Han-Wen Nienhuys <address@hidden> writes:

> On Mon, Feb 3, 2020 at 2:40 PM Dan Eble <address@hidden> wrote:
>>
>> Han-Wen wrote:
>> > We could globally replace [int] with int64_t which has the
>> > additional advantage of being explicit about its size.
>>
>> I'm used to using those typedefs and I think they're beneficial, but
>> I don't expect that switching to them would be merely automatic,
>> given libraries that use basic C types (e.g. scm_ilength returning
>> long).  I'd expect some human judgment to be required.
>>
>> Han-Wen also wrote:
>> > Using a long here is 7 bytes too many.
>>
>> Do you believe that in general, no value should ever be stored in a
>> larger space than is necessary, or are you speaking specifically
>> about this beaming code being a memory hog?
>>
>> In my experience, for parameters, local variables, and return
>> values, it's usually better to reduce the number of conversions and
>> not worry about the size until there is evidence of a problem.  For
>> object data that will be used in a large number of instances,
>> concern is appropriate.
>
> My concern is this: the beaming number of a stem is a small integer
> (it is generally equal to Stem::duration_log - 2).  By making it a
> 'long',  the Stem class is now inconsistent with itself, because
> Stem::duration_log is an int, instead of a long.
>
> I am worried that if we continue making changes to types based on the
> signatures of libraries external to lilypond, the code will become a
> patchwork of types that are consistent with the external libraries
> (Guile, STL, etc.), but internally inconsistent with what things mean
> in the LilyPond codebase, ie. some small integers are 'int', some
> other set is 'long'.
>
> There is also a cognitive overhead. If most of the code uses "int" for
> standard integers, then places that use "long" are out of the
> ordinary, and they imply that there is something special going on that
> requires an extra-wide type. This will make the code harder to
> understand if there actually is no special reason.
>
> There are multiple ways out of this:
>
> 1) cast to the appropriate type as close to the external interface as
> possible (ie. cast scm_ilength() to an int directly)
>
> 2) standardize on a type that is wide enough for our purposes, ie.
> int64_t or long, so all of the code uses the same type, so we don't
> imply distinctions that are not there.
>
> 3) remove the convenience method Stem::get_beaming, and have all the
> callers deal with scm_ilength directly.
>
> 4) introduce a ly_int_length() which would encapsulate the cast in 1).

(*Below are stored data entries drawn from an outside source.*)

/-
Copyright (c) 2026 the pub-hodgecm-mathlib formalisation cell (harness21).  Prover seat hodgecm-mathlib-K2Liu-p14 (g4) (writer of record of the (K1b-♮)
package ★ p863141, K1b∕ρ desk; LEAD F0P6-plan (g14) BATCH #139 (1)), Track B «K2-LIT» ∕ hLiu418 #184♮, socket #41 KIND 1:
(K1b-OF-RECORD) THE K1-b♮ BLOCK OF RECORD AT `n = 2`: THE PINNED LINE TERM (★ `K2LiuKindOnePin`) RUN THROUGH THE ENGINE.  THEOREMS ONLY.
-/
import Summits.HodgeConjecture.HodgeConjecture.Theorems.K2LiuKindOneLineTermEngine        -- ★ (this seat) (K1b-ENGINE) `exists_kindOne_lineTerm_of_pinnedTerm`
import Summits.HodgeConjecture.HodgeConjecture.Theorems.K2LiuKindOneLinePin               -- ★ p863230 ∕ p863263 (LH4-p14 (g8)) (P-pin) `exists_pinConst_line(_inl)`
import Summits.HodgeConjecture.HodgeConjecture.Theorems.K2LiuConstantTermRestTranslate    -- ★ (ρ8) F0P2-p10 (g3) `tsum_rest_unipDeltaRat_mul_family`
import Summits.HodgeConjecture.HodgeConjecture.Theorems.K2LiuRankOneRowSection            -- ★ p863259 (ρ6a)(i) C10-p03 `exists_normalised_rowSection`
import Summits.HodgeConjecture.HodgeConjecture.Theorems.K2LiuRankOneTwoByTwo              -- ★ `exists_vecMulVec_of_det_eq_zero`
import Summits.HodgeConjecture.HodgeConjecture.Theorems.K2LiuRankOneLeviConjIndex         -- ★ `exists_levi_conj_index`
import Summits.HodgeConjecture.HodgeConjecture.Theorems.K2LiuSiegelDoubledLeviMatrix      -- ★ `exists_leviHom`
import Summits.HodgeConjecture.HodgeConjecture.Theorems.K2LiuLineCornerChart              -- ★ p862662 `exists_lineChart`
import Literature.NumberTheory.Automorphic.AdicCompletionCompact                            -- ★ `locallyCompactSpace_adeleRing'`
import Literature.NumberTheory.Automorphic.AdelicSecondCountable                            -- ★ `secondCountableTopology_adeleRing`
import HarnessLib

/-!
# Crux `HLiu418`, socket #41, KIND 1 — (K1b-OF-RECORD) `K2LiuKindOneLineTermOfRecord`: THE K1-b♮ BLOCK OF RECORD AT `n = 2`

Cell `hodgecm-mathlib`, crux item hLiu418 = `stmt-HodgeConjecture-24832` (helper lane `--supports … --as helper`, count-neutral), route of record
`HCCMUnconditional`; squad K2 ∕ K2Liu, road `K2_Liu`, socket #41 `sig_K2LiuSiegelEisensteinContinuation`, KIND 1, block K1-b♮ (★ ED. 20 :109–:126).

THE MATHEMATICS [KudlaRallis1994, §2 (2.10)–(2.12)], [MoeglinWaldspurger1995, I.2.6, II.1.7, IV.1.9], [Shimura1997, §18.4 Prop. 18.14], [Tan1999, §4 Prop. 4.8].
The PINNED TERM of the engine ★ `exists_kindOne_lineTerm_of_pinnedTerm` is instantiated with THE LINE TERM OF RECORD: for a rank-one `T_L`-skew `S` choose a
tensor presentation `S = u ⊗ w` (★ `exists_vecMulVec_of_det_eq_zero`), the line representative `ĝ = γ[w]` (★ p863259 `exists_normalised_rowSection`) and the
transported index `S'` (★ `exists_levi_conj_index`), and put `T S s h := (∫β)⁻¹ • (C • W_{S'}(ν)(y ↦ f_s(blkD(·, y) · Λĝ · h))(1))` — the rank-one Whittaker
coefficient of the corner translate along the doubled line, ★ `K2LiuKindOnePin.exists_pinConst_line` (corner enumeration `e (1,0) = 1`, line `B`) ∕
`exists_pinConst_line_inl` (`e (1,0) = 0`, line `A`), which supply (hol) and (pin).  The frame — see-saw datum `dA := dV ∘ castAdd`, `dB := dV ∘ natAdd`,
`eA = eB` the unique equivalence `Fin 1 × Fin 1 ≃ Fin 1`, the Levi chart `Λ` (★ `exists_leviHom`), the additive Haar measure `μ := addHaar` of `𝔸_{L⁺}` over
`borel`, the line charts (★ p862662 `exists_lineChart`) — is CHOSEN here; the (P-dec) decay letters are therefore taken FOR EVERY FRAME (the payer's theorem
has the frame by value), in `W`-currency and `D`-polynomial (desk word #6 (d)); the `REST`-cell invariance is ★ (ρ8) `tsum_rest_unipDeltaRat_mul_family`, the
level ★ (ρ7) (inside the engine), so that BY VALUE remain exactly: the lattice letters `hlatU` ((P-supp-lat)), `Nb`, and the two decay letters `hWdec1` ∕ `hWdec0`.
* **`exists_kindOne_lineTerm_of_record`** — socket prefix at `n = 2` VERBATIM ⊢ the twelve K1-b♮ letters of ★ ED. 20 :109–:126 (read at `n = 2`).
HONEST LABEL.  Count-neutral helper, hypothesis-first in `hlatU Nb hWdec1 hWdec0`; it closes no socket by itself: `HC_CM` is proved only modulo the 7 printed
citations (2 remaining named inputs: hLiu418 = `stmt-HodgeConjecture-24832`, h413 = `stmt-HodgeConjecture-24833`) until rung 0 closes.

## References
* [KudlaRallis1994] S. Kudla, S. Rallis, Ann. of Math. 140 (1994): §2 (2.10)–(2.12).
* [MoeglinWaldspurger1995] C. Mœglin, J.-L. Waldspurger, *Spectral decomposition and Eisenstein series* (1995): I.2.6, II.1.7, IV.1.9.
* [Shimura1997] G. Shimura, CBMS 93 (1997): §18.4 Prop. 18.14.   * [Tan1999] V. Tan, Canad. J. Math. 51 (1999): §4 Prop. 4.8.
-/

set_option autoImplicit false
-- the mandated namespace repeats the single-problem summit's segment (`HodgeConjecture.HodgeConjecture`)
set_option linter.dupNamespace false

noncomputable section

open scoped Matrix ENNReal NNReal Topology ComplexConjugate
open NumberField IsDedekindDomain MeasureTheory MeasureTheory.Measure Filter Set Function Metric
open Literature.NumberTheory.Automorphic Literature.NumberTheory.Automorphic.UnitaryGroup Literature.NumberTheory.GaloisRepresentations
open Literature.NumberTheory.GelbartRogawski1991 Literature.NumberTheory.GelbartRogawski1991.GRConstruction
open Literature.NumberTheory.GelbartRogawski1991.AdaptedBlocks
open Literature.NumberTheory.K2Lit.SiegelDoubled Literature.MeasureTheory.Group
open Literature.NumberTheory.Automorphic.IdeleClassGroup
open UnitaryDualPair

namespace Summit.HodgeConjecture.HodgeConjecture.Cruxes.HLiu418.K2LiuKindOneLineTermOfRecord

open K2LiuSiegelUnipotentFourierDefs K2LiuSiegelUnipotentCharacters K2LiuUnipotentCoveringWeight K2LiuSiegelFourierCoeffDelta
open K2LiuSiegelRationalLeviDecomposition K2LiuSiegelMiddleCellSortedPattern K2LiuSiegelMiddleCellLeviCriterion K2LiuSiegelBruhatMiddleCellDelta
open K2LiuKindOneLineTermEngine (exists_kindOne_lineTerm_of_pinnedTerm)
open K2LiuKindOneLinePin (exists_pinConst_line exists_pinConst_line_inl)
open K2LiuConstantTermRestTranslate (tsum_rest_unipDeltaRat_mul_family)
open K2LiuRankOneRowSection (exists_normalised_rowSection)
open K2LiuRankOneTwoByTwo (exists_vecMulVec_of_det_eq_zero)
open K2LiuRankOneLeviConjIndex (exists_levi_conj_index)
open K2LiuSiegelDoubledLeviMatrix (exists_leviHom)
open K2LiuLineCornerChart (exists_lineChart)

5) do not recompute the size information as an implicit property of the
list (which is an O(n) call every time it is needed) but rather keep it
around separately.

The principal problem we have here is that something starts as an
integer and then is only implicitly available as the length of a list.
Moving to an STL list would turn the length call into O(1) but it would
still be an implicitly available measure and the wrong type.

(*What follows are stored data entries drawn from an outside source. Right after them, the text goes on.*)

import Summits.QuantumFields.BalabanUV.T4Continuum.Support.InsertionLinearClassLoc

/-!
# InsertionLinearRateLoc — route P2's END with the linear-class insertion binders read PER READ-OUT (ruling R22): W3 from
# `AgeBudgetLoc`, W4 from `BaseRate ∧ VecRateLoc`, along a norming family of read-outs of the history space
# (cell `pub-balaban`, T⁴ fan-out, `HOME/BINDER-OWNERS.md` row NE5, owner lineage t4-ne5-p1, gen 30; the ≤ 15-line follower of
# `InsertionLinearRate.ne5_above_max_of_model_reach_linear` that the retiring P2 seat waived to the owner, journal l.11766)

HONEST FRAMING (T4-DAG PAGE 1).  Rung (B)+1 on ONE finite four-torus — NOT infinite volume, NOT a mass gap, NOT the Clay problem; NE5 is NOT
PRINTED and NOT PROVED (spine 0/9).  Nothing of Bałaban's series is asserted; 0 cite tags.  HONEST DEPENDENCY (cell, verbatim): continuum YM
on T⁴ ⇐ BetaPertH ∧ nine spine estimates (0/9 proved); BetaPertH ⇐ (D1) ∧ (D4) ∧ CAP+tail; G-an2-4 gates asym, D1 and NE2/3/4.

WHAT THIS MODULE IS.  `ne5_above_max_of_model_reach_linearLoc` = `InsertionLinearRate.ne5_above_max_of_model_reach_linear` with its two
volume-extensive binders replaced by their per-read-out twins of `InsertionLinearClassLoc` — `hbudget : AgeBudgetLoc LA N W κ cg ω ρ` (W3)
and `hvr : VecRateLoc LA LB N W κ δv θ ρ` (W4's vector rate) — plus `hρ : Norming ρ` (for the Hist of record: `norming_evalCLM`); every
other binder BY NAME and unchanged (term-model reading, MI-R, KP inflation, decay extraction, pin budget, levels, W1 `N.OperatorRate`,
`BaseRate`, the numeric census); SAME rate threshold, conclusion LITERALLY `∃ C₅, NE5 EA EB W κ θ′ C₅`.  Bookkeeping; no estimate; 0 sorry.
-/

open scoped BigOperators

namespace Summit.QuantumFields.BalabanUV.T4Continuum.InsertionLinearRateLoc

open Literature.MathematicalPhysics.QuantumFieldTheory.Balaban1983to89.T4OutputRate (Carriers Functional DecayBound NE5)
open Literature.MathematicalPhysics.QuantumFieldTheory.Balaban1983to89.T4ActivityLipschitz (ClusterRep)
open Literature.MathematicalPhysics.QuantumFieldTheory.Balaban1983to89.T4ActivityRecursion (KPInflated)
open Literature.MathematicalPhysics.QuantumFieldTheory.Balaban1983to89.T4InputCauchyRateData (StepModel)
open Summit.QuantumFields.BalabanUV.T4Continuum.InsertionLinearClass (LinearInsertion)
open Summit.QuantumFields.BalabanUV.T4Continuum.InsertionLinearClass.LinearInsertion (Reads)
open Summit.QuantumFields.BalabanUV.T4Continuum.InsertionLinearRate.LinearPair (ReadsB BaseRate)
open Summit.QuantumFields.BalabanUV.T4Continuum.InsertionLinearClassLoc
open Summit.QuantumFields.BalabanUV.T4Continuum.ActivityTermModel (TermFamily)
open Summit.QuantumFields.BalabanUV.T4Continuum.ActivityStepJunction (ReadsStep)

variable {C : Carriers} {Op Hist : Type*} [NormedAddCommGroup Op] [NormedSpace ℂ Op] [NormedAddCommGroup Hist]
  [NormedSpace ℂ Hist] {E : Type*}

variable {R : ClusterRep C}
variable {ι κ S Ω Ω₀ 𝒴 𝒞 : Type*} [Fintype ι] [Fintype κ] [MeasurableSpace Ω] [MeasurableSpace Ω₀] {J : Type*}
  [DecidableEq ι] [DecidableEq κ] [DecidableEq 𝒞] (𝔉 : TermFamily R Op Hist ι κ S Ω Ω₀ 𝒴 𝒞 J)

/-- **END-T WITH THE INSERTION BINDERS READ FROM THE LINEAR CLASS PER READ-OUT** (ruling R22): route P2's
`ne5_above_max_of_model_reach_linear` with W3 ⇐ `AgeBudgetLoc` (`insScaleBound_of_ageBudgetLoc`) and W4 ⇐ `BaseRate ∧ VecRateLoc`
(`insertionRate_of_linearLoc`) along a norming family `ρ`; constants `cg`, `δv` are then PER READ-OUT (volume-uniform on a sup-normed
`Hist`).  Conclusion LITERALLY `∃ C₅, NE5 EA EB W κ θ′ C₅`. [folklore] -/
theorem ne5_above_max_of_model_reach_linearLoc {N : StepModel C Op Hist} (hN : ReadsStep 𝔉.model N)
    {EA : Functional C C.BgA} {EB : Functional C C.BgB} {W : Set (ℕ → ℝ)}
    {LA LB : LinearInsertion C Hist} (hLA : Reads LA N W) (hLB : ReadsB LB N W) (hdom : ∀ k, LA.dom k = LB.dom k)
    {ρ : E → (Hist →L[ℂ] ℂ)} (hρ : Norming ρ)
    {m : (ℕ → ℝ) → C.BgB → R.P → ℝ} {a d : R.P → ℝ} {δX : C.Dom → ℝ}
    {A A₀ E₀ E₁ κ' θ δ δb δv c ω s Λop Λhist ρ₀ ρ₀' : ℝ}
    (hwf : 𝔉.WellFormed W)
    (hsum : ∀ g ∈ W, ∀ (U : C.BgB) (X : C.Dom), ∀ γ ∈ R.vol X, ∑ i ∈ 𝔉.terms g U X γ, 𝔉.G Λop Λhist ρ₀ g U X γ i ≤ m g U γ)
    (hρ01 : ρ₀ ≤ 1)
    (hrep : R.Represents EA EB) (hreal : 𝔉.model.Realizes EA EB W) (hbase : 𝔉.model.InBase EB W)
    (hKP : KPInflated R W m s a d) (hdec : R.DecayExtract δX d) (hpin : R.PinBudget a δX A κ')
    (hdA : DecayBound EA W A₀ κ') (hdB : DecayBound EB W E₀ κ')
    (hop : N.OperatorRate W δ θ)
    (hbr : BaseRate LA LB N W δb θ) (hvr : VecRateLoc LA LB N W κ' δv θ ρ) (hbudget : AgeBudgetLoc LA N W κ' c ω ρ)
    (hE₀ : 0 ≤ E₀) (hδb : 0 ≤ δb) (hδv : 0 ≤ δv)
    (hE₁ : 0 < E₁) (hA : 0 ≤ A) (hΛop : 0 < Λop) (hΛhist : 0 < Λhist) (hρle : max (Λhist / Λop) 1 * ρ₀' ≤ ρ₀)
    (hs : Λhist * ρ₀' < s) (hδ : 0 ≤ δ) (hθ : 0 ≤ θ) (hθ1 : θ < 1)
    (hc : 0 ≤ c) (hω : 0 < ω) (hω1 : ω < 1) (hreach : c * (A₀ + E₀) / (1 - ω) < ρ₀')
    {θ' : ℝ} (hθ' : max θ (ω + A * Λhist / (s - Λhist * ρ₀') * c) < θ') :
    ∃ C₅, NE5 EA EB W κ' θ' C₅ :=
  ActivityStepJunction.TermFamily.ne5_above_max_of_model_reach_step 𝔉 hN hwf hsum hρ01 hrep hreal hbase hKP hdec hpin hdA hdB
    hop (insertionRate_of_linearLoc hρ hLA hLB hdom hbr hvr hE₀ hδv hθ) (LinearInsertion.insAffine_of_reads hLA)
    (LinearInsertion.insBlind_of_reads hLA) (LinearInsertion.insHomog_of_reads hLA)
    (insScaleBound_of_ageBudgetLoc hρ hLA hbudget hc hω.le hE₁.le) hE₁ hA hΛop hΛhist hρle hs hδ
    (add_nonneg hδb (mul_nonneg hE₀ hδv)) hθ hθ1 hc hω hω1 hreach hθ'

end Summit.QuantumFields.BalabanUV.T4Continuum.InsertionLinearRateLoc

> I prefer 1) because it is simplest change to the existing code base,
> but there is a good case to make that 2) will require less
> case-by-case deliberation to make the cast warnings go away overall.

Until size_t and int64_t diverge which is the kind of thing that got us
all the warnings on moving to 64bit in the first place.

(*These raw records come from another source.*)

/-- The three variables are distinct: `var3 C` is injective.
[cite: FlemingKothariPitassi2019, §5.1 (Def. 5.1: "i, j, k … without replacement")] -/
theorem var3_injective (C : ↥(kClauses 3 n)) : Function.Injective (var3 C) := by
  intro j₁ j₂ h
  have hnd := nodup_map_fst_of_mem_kClauses C.2
  have hlen := length_of_mem_kClauses C.2
  have h' : (lit3 C j₁).1 = (lit3 C j₂).1 := by
    have := congrArg Fin.val h
    simpa [var3] using this
  have e1 : (C.1.map Prod.fst)[j₁.1]'(by simp [hlen]) = (lit3 C j₁).1 := List.getElem_map ..
  have e2 : (C.1.map Prod.fst)[j₂.1]'(by simp [hlen]) = (lit3 C j₂).1 := List.getElem_map ..
  exact Fin.ext ((hnd.getElem_inj_iff).1 (e1.trans (h'.trans e2.symm)))

/-- The index embedding `Fin 3 ↪ Fin n` of a `3`-clause. [cite: FlemingKothariPitassi2019, §5.1 (Def. 5.1)] -/
def idx3 (C : ↥(kClauses 3 n)) : Fin 3 ↪ Fin n := ⟨var3 C, var3_injective C⟩

/-- The scope of a `3`-clause as a `3`-subset of `Fin n`. [cite: FlemingKothariPitassi2019, §5.1 (Def. 5.1)] -/
def scope3 (C : ↥(kClauses 3 n)) : Finset (Fin n) := univ.image (var3 C)

/-- `|scope3 C| = 3`. [cite: FlemingKothariPitassi2019, §5.1 (Def. 5.1)] -/
theorem card_scope3 (C : ↥(kClauses 3 n)) : (scope3 C).card = 3 := by
  rw [scope3, card_image_of_injective _ (var3_injective C), card_univ, Fintype.card_fin]

/-- Every literal of a `3`-clause is one of `lit3 C 0, lit3 C 1, lit3 C 2`.
[cite: FlemingKothariPitassi2019, §5.1 (Def. 5.1)] -/
theorem exists_eq_lit3 (C : ↥(kClauses 3 n)) {l : Literal ℕ} (hl : l ∈ C.1) : ∃ j, lit3 C j = l := by
  obtain ⟨i, hi, rfl⟩ := List.mem_iff_getElem.1 hl
  have hlen := length_of_mem_kClauses C.2
  exact ⟨⟨i, by omega⟩, rfl⟩

/-! ### The Max-3SAT instance of a clause tuple -/

/-- The falsifying pattern of a `3`-clause: the literal `(v, β)` is false iff `x_v = ¬β`.
[cite: FlemingKothariPitassi2019, §5.1 (p. 154: the 3SAT instance)] -/
def falsePattern (C : ↥(kClauses 3 n)) : Fin 3 → Bool := fun j => !(lit3 C j).2

/-- The Max-3SAT constraint of a `3`-clause (predicate `y ≠ falsePattern`, on the clause's three
variables). [cite: FlemingKothariPitassi2019, §5.1 (p. 154)] -/
def satConstraint (C : ↥(kClauses 3 n)) : CSPConstraint 3 n maxThreeSatPreds :=
  ⟨fun y => decide (y ≠ falsePattern C), ⟨falsePattern C, rfl⟩, idx3 C⟩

After looking at more of the code, it would appear that the way the list
is initialized, it cannot really have non-int length (as the
initialization count is an int).  If the length is supposed to become
large, scm_ilength is a bad idea to call anyway because of its cost.

> Speaking of rationals, it would be interesting to move to SCM values
> for Rationals instead of the current C++ class, but we'd need to be
> guile 2.x to garbage collection for values on the stack.

Guile 1.8 collects values on the stack.  That is not the problem.  The
problem is the values elsewhere, and we use, for example, Moment
elements in the Midi structs which are not SCM values.  The Midi data
structures are not scmified at all which would be a good idea for making
the Midi layer a whole lot more user-accessible than it is now.  But we
are not there yet, and as long as a Moment is in there, at least with
Guile 1.8 this part of the heap is not marked.